Posted in Python onMay 21, 2014

看到网上也有开源的代码,这不,我拿来进行了二次重写,呵呵,上代码:

    #encoding: utf-8  
    import socket  
    from hashlib import sha1  
    from random import randint  
    from struct import unpack, pack  
    from socket import inet_aton, inet_ntoa  
    from bisect import bisect_left  
    from threading import Timer  
    from time import sleep  
    import MySQLdb  
    from datetime import *  
    import time  
    from bencode import bencode, bdecode  
    BOOTSTRAP_NODES = [  
        ("router.bittorrent.com", 6881),  
        ("dht.transmissionbt.com", 6881),  
        ("router.utorrent.com", 6881)  
    ]   
    TID_LENGTH = 4  
    KRPC_TIMEOUT = 10  
    REBORN_TIME = 5 * 60  
    K = 8  
    def entropy(bytes):  
        s = ""  
        for i in range(bytes):  
            s += chr(randint(0, 255))  
        return s  
    def random_id():  
        hash = sha1()  
        hash.update( entropy(20) )  
        return hash.digest()  
    def decode_nodes(nodes):  
        n = []  
        length = len(nodes)  
        if (length % 26) != 0:   
            return n  
        for i in range(0, length, 26):  
            nid = nodes[i:i+20]  
            ip = inet_ntoa(nodes[i+20:i+24])  

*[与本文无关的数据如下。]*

/-!
# The Liouville function at polynomial arguments — proofs, III: the odd-multiplicity-roots form

Third sibling of `Literature/NumberTheory/Sieve/LiouvillePolynomialValues.lean` (J. Teräväinen,
Amer. J. Math. 146 (2024) 1115–1167 = arXiv:2010.07924, `Teravainen2024`), after
`LiouvillePolynomialValuesProofs.lean` (structure lemma) and `LiouvillePolynomialValuesDensity.lean`
(reduction of Corollary 2.1 to Theorem 2.6 for `λ`; the case `deg P ≤ 2`).  Everything is PROVED;
no definition, no named fact (D-0026); supports the undischarged fact `teravainen2024_cor_2_1`.

The reduction only ever sees the distinct rational roots of `P` of ODD multiplicity (even
multiplicities and the constant contribute a fixed sign to `λ(P(n))`), so the natural truncation
parameter is their number, not `deg P`.  This file re-runs the packaging with that sharp count:

* `roots_eq_map_of_map_eq`, `oddRoots_eq_of_map_eq` — for `P = c ∏ᵢ (x − rᵢ)` over `ℚ`, the
  multiset `Polynomial.roots` is `(rᵢ)ᵢ`, and the finset of odd-multiplicity roots computed from
  `roots`/`Multiset.count` is the one used in the structure lemma [folklore];
* `exists_linearForms_card_eq_oddRoots` — the structure lemma with
  `k = #{ρ root of P over ℚ : multiplicity of ρ odd}`;
* `lowerDensity_of_forms_of_correlationBound` — the body of the reduction, parametrised by the
  forms: identity `λ(P(n+N)) = ε ∏ λ(aᵢn+bᵢ)` + 99% bound with `δ` ⟹ each sign has lower density
  `≥ δ/4` on `[1, x]` for `x ≥ max(x₀ + N, 2N)`;
* `teravainen2024_cor_2_1_of_correlationBound_oddRoots` — Theorem 2.6 for `λ` and `k ≤ K` forms ⟹
  Corollary 2.1 for all non-square split `P` with `≤ K` odd-multiplicity roots;
* `teravainen2024_cor_2_1_of_oddRoots_le_two` — **Corollary 2.1 for `P` with at most two rational
  roots of odd multiplicity, PROVED unconditionally** (Tao 2016 via
  `liouville_correlationBound_of_le_two`): e.g. `x³(x+1)⁵(x+2)²`; axioms `propext`,
  `Classical.choice`, `Quot.sound`.

Three or more odd-multiplicity roots is exactly where Theorem 2.6 with `k ≥ 3` (§5 of the paper;
not in the tree) is needed; see the module docstring of `LiouvillePolynomialValuesDensity.lean`.

## References
* J. Teräväinen, Amer. J. Math. 146 (2024) 1115–1167; arXiv:2010.07924: Corollary 2.1, Theorem 2.6.
  [Teravainen2024]
* T. Tao, Forum Math. Pi 4 (2016), e8: Theorem 1.3. [TaoFMP2016]
-/

namespace Literature.NumberTheory.Sieve

open Polynomial Finset


section OddRoots

/-- The roots (with multiplicity) of a split polynomial `c ∏ᵢ (x − rᵢ)`, `c ≠ 0`, over `ℚ` are the
`rᵢ`. [folklore] -/
theorem roots_eq_map_of_map_eq {P : ℤ[X]} {m : ℕ} {c : ℚ} {r : Fin m → ℚ}
    (hP : P.map (Int.castRingHom ℚ) = C c * ∏ i, (X - C (r i))) (hc : c ≠ 0) :
    (P.map (Int.castRingHom ℚ)).roots = univ.val.map r := by
  rw [hP, roots_C_mul _ hc, Finset.prod_eq_multiset_prod]
  have : (fun i => X - C (r i)) = (fun a : ℚ => X - C a) ∘ r := rfl
  rw [this, ← Multiset.map_map, roots_multiset_prod_X_sub_C]

/-- For a split polynomial `c ∏ᵢ (x − rᵢ)` (`c ≠ 0`), the set of distinct roots of odd multiplicity,
computed from `Polynomial.roots`, is the set of values `ρ` of `r` hit an odd number of times.
[folklore] -/
theorem oddRoots_eq_of_map_eq {P : ℤ[X]} {m : ℕ} {c : ℚ} {r : Fin m → ℚ}
    (hP : P.map (Int.castRingHom ℚ) = C c * ∏ i, (X - C (r i))) (hc : c ≠ 0) :
    (P.map (Int.castRingHom ℚ)).roots.toFinset.filter
        (fun ρ => Odd ((P.map (Int.castRingHom ℚ)).roots.count ρ))
      = (univ.image r).filter (fun ρ => Odd ((univ.filter (fun i => r i = ρ)).card)) := by
  classical
  rw [roots_eq_map_of_map_eq hP hc, Multiset.toFinset_map, Finset.val_toFinset]
  refine filter_congr fun ρ _ => ?_
  rw [Multiset.count_map]
  have : (Multiset.filter (fun a => ρ = r a) univ.val).card = (univ.filter (fun i => r i = ρ)).card := by
    rw [Finset.card_def, Finset.filter_val]
    congr 1
    exact Multiset.filter_congr fun i _ => eq_comm
  rw [this]

/-- **Structure lemma, sharp count.** As `exists_linearForms_of_isNonSquarePoly`, but with the number
of forms EQUAL to the number of distinct rational roots of `P` of odd multiplicity (computed from
`Polynomial.roots` of `P` over `ℚ`). [cite: Teravainen2024, §2.1 (before Corollary 2.1) and §2.2.1 (Remarks after Theorem 2.6)] -/
theorem exists_linearForms_card_eq_oddRoots {P : ℤ[X]} (hns : IsNonSquarePoly P)
    (hsp : FactorsIntoLinearFactorsOverRat P) :
    ∃ (k : ℕ) (a b : Fin k → ℕ) (ε : ℤ) (N : ℕ),
      1 ≤ k ∧
      k = ((P.map (Int.castRingHom ℚ)).roots.toFinset.filter
            (fun ρ => Odd ((P.map (Int.castRingHom ℚ)).roots.count ρ))).card ∧
      (∀ i, 1 ≤ a i) ∧ (∀ i, 1 ≤ b i) ∧
      (∀ i j, i ≠ j → a i * b j ≠ a j * b i) ∧ (ε = 1 ∨ ε = -1) ∧
      ∀ n : ℕ, liouvilleInt (P.eval ((n : ℤ) + N))
        = ε * ∏ i, (ArithmeticFunction.liouville (a i * n + b i) : ℤ) := by
  classical
  obtain ⟨m, c, r, hP⟩ := hsp
  set S := (univ.image r).filter (fun ρ => Odd ((univ.filter (fun i => r i = ρ)).card)) with hS
  set Nz : ℕ := 1 + ∑ ρ ∈ univ.image r, ρ.num.natAbs with hNz
  set D : ℤ := ∏ ρ ∈ univ.image r, (ρ.den : ℤ) ^ (univ.filter (fun i => r i = ρ)).card with hDdef
  have hcast : (1 : ℤ) + ∑ σ ∈ univ.image r, (σ.num.natAbs : ℤ) = (Nz : ℤ) := by
    rw [hNz]; push_cast; rfl
  have hP0 : P ≠ 0 := by
    intro h0
    have := hns.1
    rw [h0, leadingCoeff_zero] at this
    exact lt_irrefl _ this
  have hc : c ≠ 0 := by
    intro h0
    rw [h0, map_zero, zero_mul, Polynomial.map_eq_zero_iff (Int.castRingHom ℚ).injective_int] at hP
    exact hP0 hP
  have hSne : S.Nonempty := by
    by_contra hempty
    rw [not_nonempty_iff_eq_empty, hS, filter_eq_empty_iff] at hempty
    obtain ⟨c', Q, hQ⟩ := exists_eq_C_mul_sq_of_forall_even hP
      (fun ρ hρ => Nat.not_odd_iff_even.1 (hempty hρ))
    exact hns.2 ⟨c', Q, hQ⟩
  set e := S.equivFin with he
  have hmemR : ∀ i : Fin S.card, (e.symm i).1 ∈ univ.image r := fun i =>
    (mem_filter.1 (e.symm i).2).1
  have hb1 : ∀ i : Fin S.card, 1 ≤ ((e.symm i).1.den : ℤ) * Nz - (e.symm i).1.num := fun i =>
    one_le_den_mul_sub_num (hmemR i) hcast.le
  refine ⟨S.card, fun i => (e.symm i).1.den,
    fun i => (((e.symm i).1.den : ℤ) * Nz - (e.symm i).1.num).toNat,
    liouvilleInt c.den * liouvilleInt D * liouvilleInt c.num, Nz,
    hSne.card_pos, ?_, fun i => (e.symm i).1.den_pos, ?_, ?_, ?_, ?_⟩
  · rw [oddRoots_eq_of_map_eq hP hc]
  · intro i
    have := hb1 i
    show (1 : ℕ) ≤ (((e.symm i).1.den : ℤ) * Nz - (e.symm i).1.num).toNat
    omega
  · intro i j hij hEq
    have hρ : (e.symm i).1 ≠ (e.symm j).1 := fun h =>
      hij (e.symm.injective (Subtype.ext h))
    have hi1 := hb1 i
    have hj1 := hb1 j
    have hEqZ := congrArg (fun t : ℕ => (t : ℤ)) hEq
    simp only [Nat.cast_mul] at hEqZ
    rw [Int.toNat_of_nonneg (by omega), Int.toNat_of_nonneg (by omega)] at hEqZ
    apply hρ
    rw [Rat.eq_iff_mul_eq_mul]
    linear_combination hEqZ
  · have hD : D ≠ 0 :=
      prod_ne_zero_iff.2 fun ρ _ => pow_ne_zero _ (by exact_mod_cast ρ.den_ne_zero)
    have hu : ∀ z : ℤ, z ≠ 0 → IsUnit (liouvilleInt z) := fun z hz => by
      rcases liouvilleInt_eq_one_or_eq_neg_one hz with h | h <;> simp [h]
    have hden : (c.den : ℤ) ≠ 0 := by exact_mod_cast c.den_ne_zero
    exact Int.isUnit_iff.1 (((hu _ hden).mul (hu D hD)).mul (hu _ (Rat.num_ne_zero.2 hc)))
  · intro n
    have hnN : (1 : ℤ) + ∑ σ ∈ univ.image r, (σ.num.natAbs : ℤ) ≤ (n : ℤ) + Nz := by
      rw [hcast]; omega
    have hne : ∀ ρ ∈ univ.image r, (ρ.den : ℤ) * ((n : ℤ) + Nz) - ρ.num ≠ 0 := fun ρ hρ => by
      have := one_le_den_mul_sub_num hρ hnN
      omega
    rw [liouvilleInt_eval_eq_sign_mul_prod hP ((n : ℤ) + Nz) hne]
    congr 1
    rw [← prod_coe_sort S]
    refine Fintype.prod_equiv e _ _ fun ρ => ?_
    have h1 := hb1 (e ρ)
    simp only [Equiv.symm_apply_apply] at h1 ⊢
    rw [← liouvilleInt_natCast]
    congr 1
    push_cast
    rw [Int.toNat_of_nonneg (by omega)]
    ring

            port = unpack("!H", nodes[i+24:i+26])[0]  
            n.append( (nid, ip, port) )  
        return n  
    def encode_nodes(nodes):  
        strings = []  
        for node in nodes:  
            s = "%s%s%s" % (node.nid, inet_aton(node.ip), pack("!H", node.port))  
            strings.append(s)  
        return "".join(strings)  
    def intify(hstr):  
        return long(hstr.encode('hex'), 16)      
    def timer(t, f):  
        Timer(t, f).start()  
    class BucketFull(Exception):  
        pass  
    class KRPC(object):  
        def __init__(self):  
            self.types = {  
                "r": self.response_received,  
                "q": self.query_received  
            }  
            self.actions = {  
                "ping": self.ping_received,  
                "find_node": self.find_node_received,  
                "get_peers": self.get_peers_received,  
                "announce_peer": self.announce_peer_received,  
            }  
            self.socket = socket.socket(socket.AF_INET, socket.SOCK_DGRAM)  

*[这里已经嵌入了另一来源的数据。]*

/-- ★★ **`κ_𝔪(g₀⁻¹g)·β₁,v·u_v = β₀,v`**: let `β₀, β₁ ≠ 0` be prime to `𝔪v` and `g₀, g ∈ Γ_K` restrict to `((β₀), K(𝔪vⁿ)/K)`,
`((β₁), K(𝔪vⁿ)/K)` on every layer; if `g₀|_{K(𝔪)} = g|_{K(𝔪)}` then `g₀⁻¹g ∈ Gal(K̄/K(𝔪))` and, for a global unit `u` with
`β₀ ≡ uβ₁ (mod 𝔪)`, `κ_𝔪(g₀⁻¹g)·β₁,v·u_v = β₀,v` in `𝒪_vˣ`.  Proof: with `d β₀ ≡ 1 (mod 𝔪)`, `d ∉ v`, the integers `b' = duβ₁`,
`c' = dβ₀` are `≡ 1 (mod 𝔪)`, their Artin lifts have `κ = b'_v⁻¹`, `c'_v⁻¹` (`rayAdicCharacter_eq_integerUnit_inv`), and
`(g₀⁻¹g)·σ_{c'}·σ_{b'}⁻¹` fixes every `K(𝔪vⁿ)`. [cite: deShalit1987, II.1.7 (p. 41), II.4.12 (p. 66–68)] [cite: NeukirchANT1999, Ch. VI §7 Thm. (7.1)] -/
theorem rayAdicCharacter_inv_mul_mul_integerUnit_eq {β₀ β₁ : 𝓞 K}
    (hβ₀0 : β₀ ≠ 0) (hβ₀c : IsCoprime (Ideal.span {β₀}) 𝔪) (hβ₀v : β₀ ∉ v.asIdeal)
    (hβ₁0 : β₁ ≠ 0) (hβ₁c : IsCoprime (Ideal.span {β₁}) 𝔪) (hβ₁v : β₁ ∉ v.asIdeal)
    {g₀ g : absoluteGaloisGroup K}
    (hg₀ : ∀ n : ℕ, absRestrictNormalHom (rayClassField K (𝔪 * v.asIdeal ^ n)) g₀ =
      artinSymbol (galFrob K (rayClassField K (𝔪 * v.asIdeal ^ n))) (Ideal.span {β₀}))
    (hg : ∀ n : ℕ, absRestrictNormalHom (rayClassField K (𝔪 * v.asIdeal ^ n)) g =
      artinSymbol (galFrob K (rayClassField K (𝔪 * v.asIdeal ^ n))) (Ideal.span {β₁}))
    (heq : absRestrictNormalHom (rayClassField K 𝔪) g₀ = absRestrictNormalHom (rayClassField K 𝔪) g) :
    ∃ (hmem : g₀⁻¹ * g ∈ (absRestrictNormalHom (rayClassField K 𝔪)).ker) (u : (𝓞 K)ˣ) (hu : (u : 𝓞 K) ∉ v.asIdeal),
      rayAdicCharacter h𝔪 hv hw ⟨g₀⁻¹ * g, hmem⟩ * integerUnit v β₁ hβ₁v * integerUnit v (u : 𝓞 K) hu =
        integerUnit v β₀ hβ₀v := by
  have hmem : g₀⁻¹ * g ∈ (absRestrictNormalHom (rayClassField K 𝔪)).ker := by
    rw [MonoidHom.mem_ker, map_mul, map_inv, heq, inv_mul_cancel]
  -- the Artin symbols of `(β₀)`, `(β₁)` agree on `K(𝔪)`
  have hA : artinSymbol (galFrob K (rayClassField K 𝔪)) (Ideal.span {β₀}) =
      artinSymbol (galFrob K (rayClassField K 𝔪)) (Ideal.span {β₁}) := by
    have h0 := hg₀ 0
    have h1 := hg 0
    rw [pow_zero, mul_one] at h0 h1
    rw [← h0, ← h1, heq]
  obtain ⟨u, hu𝔪⟩ := exists_unit_sub_mul_mem_of_artinSymbol_eq h𝔪 hβ₀0 hβ₀c hβ₁0 hβ₁c hA
  have huv : (u : 𝓞 K) ∉ v.asIdeal := fun h => v.isPrime.ne_top (Ideal.eq_top_of_isUnit_mem _ h u.isUnit)
  -- an inverse `d` of `β₀` modulo `𝔪` with `d ∉ v`; `b' = duβ₁ ≡ 1`, `c' = dβ₀ ≡ 1`
  obtain ⟨d, hd𝔪, hdv⟩ := exists_mul_sub_one_mem_and_not_mem hv hβ₀c
  have hd0 : d ≠ 0 := by rintro rfl; exact hdv v.asIdeal.zero_mem
  have hb'1 : d * ((u : 𝓞 K) * β₁) - 1 ∈ 𝔪 := by
    have : d * ((u : 𝓞 K) * β₁) - 1 = (d * β₀ - 1) - d * (β₀ - u * β₁) := by ring
    rw [this]; exact 𝔪.sub_mem hd𝔪 (𝔪.mul_mem_left _ hu𝔪)
  have hb'0 : d * ((u : 𝓞 K) * β₁) ≠ 0 := mul_ne_zero hd0 (mul_ne_zero u.ne_zero hβ₁0)
  have hc'0 : d * β₀ ≠ 0 := mul_ne_zero hd0 hβ₀0
  have huβ₁v : (u : 𝓞 K) * β₁ ∉ v.asIdeal := mul_not_mem huv hβ₁v
  have hb'v : d * ((u : 𝓞 K) * β₁) ∉ v.asIdeal := mul_not_mem hdv huβ₁v
  have hc'v : d * β₀ ∉ v.asIdeal := mul_not_mem hdv hβ₀v
  -- Artin lifts of `(b')`, `(c')` and their `κ`
  obtain ⟨σb, hσb⟩ := exists_forall_absRestrictNormalHom_eq_artinHom_span_singleton h𝔪 hv hb'0 hb'1 hb'v
  obtain ⟨σc, hσc⟩ := exists_forall_absRestrictNormalHom_eq_artinHom_span_singleton h𝔪 hv hc'0 hd𝔪 hc'v
  have hσbmem := mem_ker_of_forall_absRestrictNormalHom_eq_artinHom h𝔪 hv hb'0 hb'1 hb'v hσb
  have hσcmem := mem_ker_of_forall_absRestrictNormalHom_eq_artinHom h𝔪 hv hc'0 hd𝔪 hc'v hσc
  have hκb := rayAdicCharacter_eq_integerUnit_inv h𝔪 hv hw hb'0 hb'1 hb'v hσb
  have hκc := rayAdicCharacter_eq_integerUnit_inv h𝔪 hv hw hc'0 hd𝔪 hc'v hσc
  -- `ρ := (g₀⁻¹g)·σ_{c'}·σ_{b'}⁻¹` fixes every layer `K(𝔪vⁿ)`
  have hd0' : Ideal.span {d} ≠ ⊥ := by simpa [Ideal.span_singleton_eq_bot] using hd0
  have hβ₀0' : Ideal.span {β₀} ≠ ⊥ := by simpa [Ideal.span_singleton_eq_bot] using hβ₀0
  have hβ₁0' : Ideal.span {β₁} ≠ ⊥ := by simpa [Ideal.span_singleton_eq_bot] using hβ₁0
  have hρ : ∀ n : ℕ, g₀⁻¹ * g * σc * σb⁻¹ ∈ (absRestrictNormalHom (rayClassField K (𝔪 * v.asIdeal ^ n))).ker := by
    intro n
    rw [MonoidHom.mem_ker, map_mul, map_inv, mul_inv_eq_one, map_mul, map_mul, map_inv, hg₀ n, hg n, hσb n, hσc n,
      artinHom_toPrincipalIdeal_coe _ hb'0, artinHom_toPrincipalIdeal_coe _ hc'0,
      show (Ideal.span {d * ((u : 𝓞 K) * β₁)} : Ideal (𝓞 K)) = Ideal.span {d} * Ideal.span {β₁} by
        rw [← Ideal.span_singleton_mul_span_singleton, Ideal.span_singleton_mul_left_unit u.isUnit],
      show (Ideal.span {d * β₀} : Ideal (𝓞 K)) = Ideal.span {d} * Ideal.span {β₀} by
        rw [Ideal.span_singleton_mul_span_singleton],
      artinSymbol_mul _ hd0' hβ₁0', artinSymbol_mul _ hd0' hβ₀0',
      mul_comm (artinSymbol _ (Ideal.span {d})) (artinSymbol _ (Ideal.span {β₀})), mul_mul_mul_comm,
      inv_mul_cancel, one_mul]
    exact mul_comm _ _
  -- in the group `Gal(K̄/K(𝔪))`
  set G₁ : ↥(absRestrictNormalHom (rayClassField K 𝔪)).ker := ⟨g₀⁻¹ * g, hmem⟩ with hG₁
  set Sb : ↥(absRestrictNormalHom (rayClassField K 𝔪)).ker := ⟨σb, hσbmem⟩ with hSb
  set Sc : ↥(absRestrictNormalHom (rayClassField K 𝔪)).ker := ⟨σc, hσcmem⟩ with hSc
  have hκρ : rayAdicCharacter h𝔪 hv hw (G₁ * Sc * Sb⁻¹) = 1 :=
    rayAdicCharacter_eq_one_of_forall_mem_ker h𝔪 hv hw _ hρ
  have e1 : G₁ * Sc = (G₁ * Sc * Sb⁻¹) * Sb := by group
  have e2 : rayAdicCharacter h𝔪 hv hw G₁ * rayAdicCharacter h𝔪 hv hw Sc = rayAdicCharacter h𝔪 hv hw Sb := by
    rw [← map_mul, e1, map_mul, hκρ, one_mul]
  -- `e2 : b'_v · κ G₁ = c'_v`, i.e. `d_v u_v β₁,v κ G₁ = d_v β₀,v`; cancel `d_v` and commute in `𝒪_vˣ`
  rw [hκb, hκc, mul_inv_eq_iff_eq_mul, eq_inv_mul_iff_mul_eq, integerUnit_mul v hdv huβ₁v hb'v,
    integerUnit_mul v huv hβ₁v huβ₁v, integerUnit_mul v hdv hβ₀v hc'v, mul_assoc, mul_assoc] at e2
  have e3 := mul_left_cancel e2
  refine ⟨hmem, u, huv, ?_⟩
  calc rayAdicCharacter h𝔪 hv hw G₁ * integerUnit v β₁ hβ₁v * integerUnit v (u : 𝓞 K) huv
      = integerUnit v (u : 𝓞 K) huv * (integerUnit v β₁ hβ₁v * rayAdicCharacter h𝔪 hv hw G₁) := by
        simp only [mul_comm, mul_left_comm]
    _ = integerUnit v β₀ hβ₀v := e3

            self.socket.bind(("0.0.0.0", self.port))  
        def response_received(self, msg, address):  
            self.find_node_handler(msg)  
        def query_received(self, msg, address):  
            try:  
                self.actions[msg["q"]](msg, address)  
            except KeyError:  
                pass  
        def send_krpc(self, msg, address):  
            try:  
                self.socket.sendto(bencode(msg), address)  
            except:  
                pass  
    class Client(KRPC):  
        def __init__(self, table):  
            self.table = table  
            timer(KRPC_TIMEOUT, self.timeout)  
            timer(REBORN_TIME, self.reborn)  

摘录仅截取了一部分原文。